→ **What you have to do**: Return, without anything added, the lines from the one containing "(laplacian_term_nonpos truncated_laplacian_nonneg)" through the end of the entries below, exactly as written.

━━━ Records to process ━━━

import Summits.AtomisticToContinuum.Crystallization.Theorems.FrustratedLawDichotomyTransportPriceFiniteEq

/-!
# FrustratedLawDichotomy · crux `AperiodicFrustratedLawGap` (stmt-AtomisticToContinuum-27623) — LOCALISATION V: FINITE CLUSTERS IN TRUNCATED FORCE BALANCE
# (decomp-a2c, prover hand 2, structural share, generation 3)

The last equilibrium constraint carried down to the finite cluster: FIRST-ORDER force balance.  At a force-balanced atom `p` of a rooted
`7/10`-hard-core configuration (`Σ_{q ≠ p} (|p−q|⁻⁸ − |p−q|⁻¹⁴)(p − q) = 0`, hand 1), the truncated force over the atoms within `Rc` of `p` is
bounded by the explicit tail `TF(Rc) = (Rc⁻⁷ + Rc⁻¹)·250·(10/7)³·Rc⁻³` (`truncated_force_le`: `‖F(q)‖ ≤ (Rc⁻⁷ + Rc⁻¹)|p−q|⁻⁶` beyond `Rc`
by hand 1's `abs_coeff_mul_le`, and the two-scale shell sum on every finite far subset).  `truncatedSurplusPrice_of_forceFiniteClusterPrice`:
the FORCE-LOADED FINITE-CLUSTER PRICE — the finite-cluster price for clusters that are texture-charged, near-neighboured, locally
Laplacian-stable AND in truncated force balance (`‖Σ_{q∈ω, q≠p, ‖q−p‖≤Rc} (|p−q|⁻⁸ − |p−q|⁻¹⁴)(p−q)‖ ≤ TF(Rc)` at every `p ∈ ω` with `‖p‖ ≤ r`)
— implies the truncated surplus price, hence the crux BY NAME, the registered stub verbatim and the `PeriodicChargeSplit` copy.  This is the
weakest, fully finite, equilibrium-loaded residual of the transport line.  All `[folklore]`.
-/

noncomputable section

namespace Summit.AtomisticToContinuum.Crystallization.Theorems.FrustratedLawDichotomyTransportPriceFiniteForce

open MeasureTheory Metric Set Filter
open scoped ENNReal Topology BigOperators
open Literature.MathematicalPhysics.StatisticalMechanics Literature.Probability.Process
open Summit.AtomisticToContinuum.Crystallization.Theorems.ChargedEnergyGapNegative (E3 eStar)
open Summit.AtomisticToContinuum.Crystallization.Theorems.FrustratedLawDichotomyTransportPriceTruncated
  (aperiodicFrustratedLawGap_of_truncatedSurplusPrice aperiodicErgodicGap_of_truncatedSurplusPrice
    periodicChargeSplit_aperiodicFrustratedLawGap_of_truncatedSurplusPrice)
open Summit.AtomisticToContinuum.Crystallization.Theorems.FrustratedLawDichotomyTransportPriceFinite
  (preimage_sub_closedBall map_sub_apply_closedBall count_restrict_closedBall_eq_card setIntegral_map_sub_eq_sum)
open Summit.AtomisticToContinuum.Crystallization.Theorems.FrustratedLawDichotomyTransportPriceFiniteEq
  (laplacian_term_nonpos truncated_laplacian_nonneg)
open Summit.AtomisticToContinuum.Crystallization.Theorems.FrustratedLawDichotomyNashForceBalance (abs_coeff_mul_le)
open Summit.AtomisticToContinuum.Crystallization.Theorems.ContactSaturationLadderWindowFilling (sum_inv_pow_six_le_two_scale_idx)
open Literature.Probability.Process.LocalConfig (finite_inter_of_separated)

━━━

→ **Reply**:
  (laplacian_term_nonpos truncated_laplacian_nonneg)
open Summit.AtomisticToContinuum.Crystallization.Theorems.FrustratedLawDichotomyNashForceBalance (abs_coeff_mul_le)
open Summit.AtomisticToContinuum.Crystallization.Theorems.ContactSaturationLadderWindowFilling (sum_inv_pow_six_le_two_scale_idx)
open Literature.Probability.Process.LocalConfig (finite_inter_of_separated)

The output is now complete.